Language and nature of the world in post-corona period
'Chi' is one of the most widely used words in the Khasi, Mandi, Mro and Marma languages of the Mongoloid indigenous groups in the country. In Khasi language, 'Chi' means rice; in Mandi, it means water; in Mro, it means tree; and in the Marma language, it means medicine. The exact same word with the same pronunciation holds different meanings in the languages of different regions. This is the beauty of language. A language is lost every two weeks. About 4,000 languages have vanished in the last 100 years. Who knows how many languages are going to disappear during this pandemic. Do we really care if a marginalised community faces crisis in terms of their language?
Life after corona will be more challenging if the world continues its mindless war against the nature.
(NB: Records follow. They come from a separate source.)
import Literature.MathematicalPhysics.QuantumLattice.HubbardModel
import Literature.MathematicalPhysics.QuantumLattice.HubbardWave0LiebProofs
import HarnessLib

/-!
# The spin-twisted Hubbard torus in the boost gauge

Trunk T-QLATTICE, family `hubbard`; requested by route `HubbardSuperconductivity/NodalDiracTwist`
(items `NodalDiracWeakCoupling`, `SourcedDiracPersistence`, `TwistCalibrationBdG`,
`RealCyclicOverlap`, `DiskTrivialHolonomy`, `TwistAtZero`, which all inline the same `let H`).

## Contents

* `FermionTorus.shift x μ = x + e_μ` and `FermionTorus.unshift x μ = x - e_μ` on the fermionic
  torus `FermionTorus d L = Lex (Fin d → Fin L)` (coordinate `μ` changed by `±1` in `Fin L`, i.e.
  mod `L`), the permutation `FermionTorus.shiftEquiv μ`, and their relation to the
  nearest-neighbour graph `fermionTorusGraph d L`: for `2 ≤ L` the neighbours of `x` are exactly
  the `x ± e_μ` (`FermionTorus.adj_iff_shift_or_unshift`), the maps `μ ↦ x ± e_μ` are injective,
  and for `3 ≤ L` forward and backward neighbours are distinct (`FermionTorus.shift_ne_unshift`).
* `spinTwistedHopping L φ = Σ_x Σ_μ Σ_σ (e^{i(-1)^σ φ_μ/L} c†_{xσ} c_{x+e_μ,σ} + h.c.)` and the
  **spin-twisted Hubbard torus in the boost gauge**
  `spinTwistedHubbardTorus L U φ = -spinTwistedHopping L φ + U Σ_x n_{x↑} n_{x↓}` on
  `(ℤ/Lℤ)²` (`t = 1`; spin `↑ = 0` boosted by `+φ/L`, `↓ = 1` by `-φ/L` on every bond), which is
  DEFINITIONALLY the `let H` inlined in the route items (`spinTwistedHubbardTorus_eq_inline`, `rfl`).
* the consistently twisted nearest-neighbour `d_{x²-y²}` pair field
  `twistedDWavePairField L φ = Σ_x Σ_μ (-1)^μ (e^{-iφ_μ/L} c_{x↑} c_{x+e_μ,↓} + e^{+iφ_μ/L} c_{x+e_μ,↑} c_{x↓})`
  and the d-wave-sourced grand-canonical family
  `sourcedSpinTwistedHubbardTorus L U μ₀ h φ = H_L(U,φ) - μ₀ N - h (P_φ + P_φ†)` (again `rfl` to
  the inlined `let H` of `SourcedDiracPersistence` / `TwistCalibrationBdG`).

## API (all proved)

`spinTwistedHubbardTorus_isHermitian`; block structure in the `(N↑, N↓)` sectors
(`preservesSectors_spinTwistedHubbardTorus`) and hence `[H, N↑] = [H, N↓] = [H, N] = [H, S^z] = 0`
(`…_commute_sum_numberOp`, `…_commute_totalNumber`, `…_commute_spinZ`) and invariance of the joint
sectors `szSector N M` (`…_mulVec_mem_szSector`); the orbital part of the antiunitary symmetry:
`c`, `c†` are real matrices, so entrywise complex conjugation sends `H(φ)` to `H(-φ)`
(`spinTwistedHubbardTorus_map_star`, via `spinTwistedHubbardTorus_transpose`); the sourced family is
Hermitian and reduces to `H_L(U,φ)` at `μ₀ = h = 0`. The reduction `H_L(U,0) = hubbardTorus 2 L 1 U`
for `3 ≤ L` (route item `TwistAtZero`, `spinTwistedHubbardTorus_zero`) follows from the neighbour
enumeration `FermionTorus.sum_shift_add_sum_shift_swap`.

## Not here

The spin-flip unitary `F` (`F c†_{xσ} F⁻¹ = c†_{x,1-σ}`) completing the antiunitary symmetry
`K ∘ F`, and the large gauge transformation `exp(2πi L⁻¹ Σ_x x_μ (n_{x↑} - n_{x↓}))` conjugating
`H(φ)` to `H(φ - 2π e_μ)` (route items `RealCyclicOverlap`, spectrum `2π`-periodicity).

## Sources

Twisted boundary conditions `c†_{R+L_μ,σ} = e^{iθ^σ_μ} c†_{Rσ}` with opposite twists for the two
spins, `θ^↑ = -θ^↓` ("to preserve time-reversal invariance of the singlet pairs"):
Karakuzu–Seki–Sorella, PRB 98 (2018) 075156, Sec. II D [KarakuzuSekiSorella2018]; the boost gauge
spreads the boundary phase as `e^{iθ/L}` over every bond (Shastry–Sutherland, PRL 65 (1990) 243,
Hubbard rings [ShastrySutherland1990]; Poilblanc 1991; twisted-boundary bundles:
Niu–Thouless–Wu 1985 [NiuThoulessWu1985]). The Hubbard model and its `U(1) × U(1)` symmetry:
Lieb, PRL 62 (1989) 1201 [LiebPRL1989]; Tasaki (2020) §10.

## Mathlib / tree search

Mathlib has no Hubbard model / Fock space; the tree's `hubbardTorus`, `hamiltonian`, `numberOp`,
`PreservesSectors`, `fermionTorusGraph` are REUSED. `twistPhase`/`twistOp` (spin systems,
`SpinFlipTwist.lean`) are unrelated names and are not touched.
-/

noncomputable section

namespace Literature.MathematicalPhysics.QuantumLattice

open Matrix Finset HubbardWave0 Literature.Probability.LatticeModels

/-! ### Unit shifts `x ↦ x ± e_μ` on the fermionic torus -/

namespace FermionTorus

variable {d L : ℕ} [NeZero L]

/-- The forward unit shift `x ↦ x + e_μ` on the fermionic torus `(ℤ/Lℤ)^d`: coordinate `μ` is
increased by `1` in `Fin L` (i.e. modulo `L`). This is the `sh x μ` inlined in the route items.
Lieb–Wu 1968 / Tasaki (2020) §9.3 (periodic boundary conditions). [folklore] -/
def shift (x : FermionTorus d L) (μ : Fin d) : FermionTorus d L :=
  toLex (Function.update (ofLex x) μ (ofLex x μ + 1))

/-- The backward unit shift `x ↦ x - e_μ` on the fermionic torus (coordinate `μ` decreased by `1`
modulo `L`). [folklore] -/
def unshift (x : FermionTorus d L) (μ : Fin d) : FermionTorus d L :=
  toLex (Function.update (ofLex x) μ (ofLex x μ - 1))

/-- Coordinates of `x + e_μ`. [folklore] -/
theorem ofLex_shift (x : FermionTorus d L) (μ : Fin d) :
    ofLex (shift x μ) = Function.update (ofLex x) μ (ofLex x μ + 1) := rfl

/-- Coordinates of `x - e_μ`. [folklore] -/
theorem ofLex_unshift (x : FermionTorus d L) (μ : Fin d) :
    ofLex (unshift x μ) = Function.update (ofLex x) μ (ofLex x μ - 1) := rfl

/-- `(x + e_μ) - e_μ = x`. [folklore] -/
@[simp] theorem unshift_shift (x : FermionTorus d L) (μ : Fin d) : unshift (shift x μ) μ = x := by
  rw [unshift, ofLex_shift, Function.update_self, Function.update_idem, add_sub_cancel_right,
    Function.update_eq_self, toLex_ofLex]

/-- `(x - e_μ) + e_μ = x`. [folklore] -/
@[simp] theorem shift_unshift (x : FermionTorus d L) (μ : Fin d) : shift (unshift x μ) μ = x := by
  rw [shift, ofLex_unshift, Function.update_self, Function.update_idem, sub_add_cancel,
    Function.update_eq_self, toLex_ofLex]

/-- The shift by `e_μ` as a permutation of the torus (inverse: `unshift`). [folklore] -/
def shiftEquiv (μ : Fin d) : FermionTorus d L ≃ FermionTorus d L where
  toFun x := shift x μ
  invFun x := unshift x μ
  left_inv x := unshift_shift x μ
  right_inv x := shift_unshift x μ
Threats to life and nature will make the survival of endangered languages less and less likely. It means that in the post-corona period, biodiversity conservation strategies must consider the marginality of nature and culture.
Licho's departure and the global environmental question
It is said that the survival of a language depends on the number of speakers of that language. Even with 5,000 speakers, a language may go extinct. Licho, the daughter of King Jirok of the Andaman-Nicobar Island in India, was the last practising speaker of the language Sare, which belonged to the family of the present Great Andamanese (PGA) language. Licho died on April 4, 2020, during the spread of the coronavirus. A living language died on that day. The death of Licho and Sare language brings forward an environmental question. How should we look at the marginalisation of nature and culture? Why do tigers or vultures or the Sare language or indigenous life remain marginalised within mainstream neoliberal thinking? To preserve our culture and biodiversity we have to find answers to these critical questions.
Pavel Partha is a researcher of ecology and biodiversity conservation.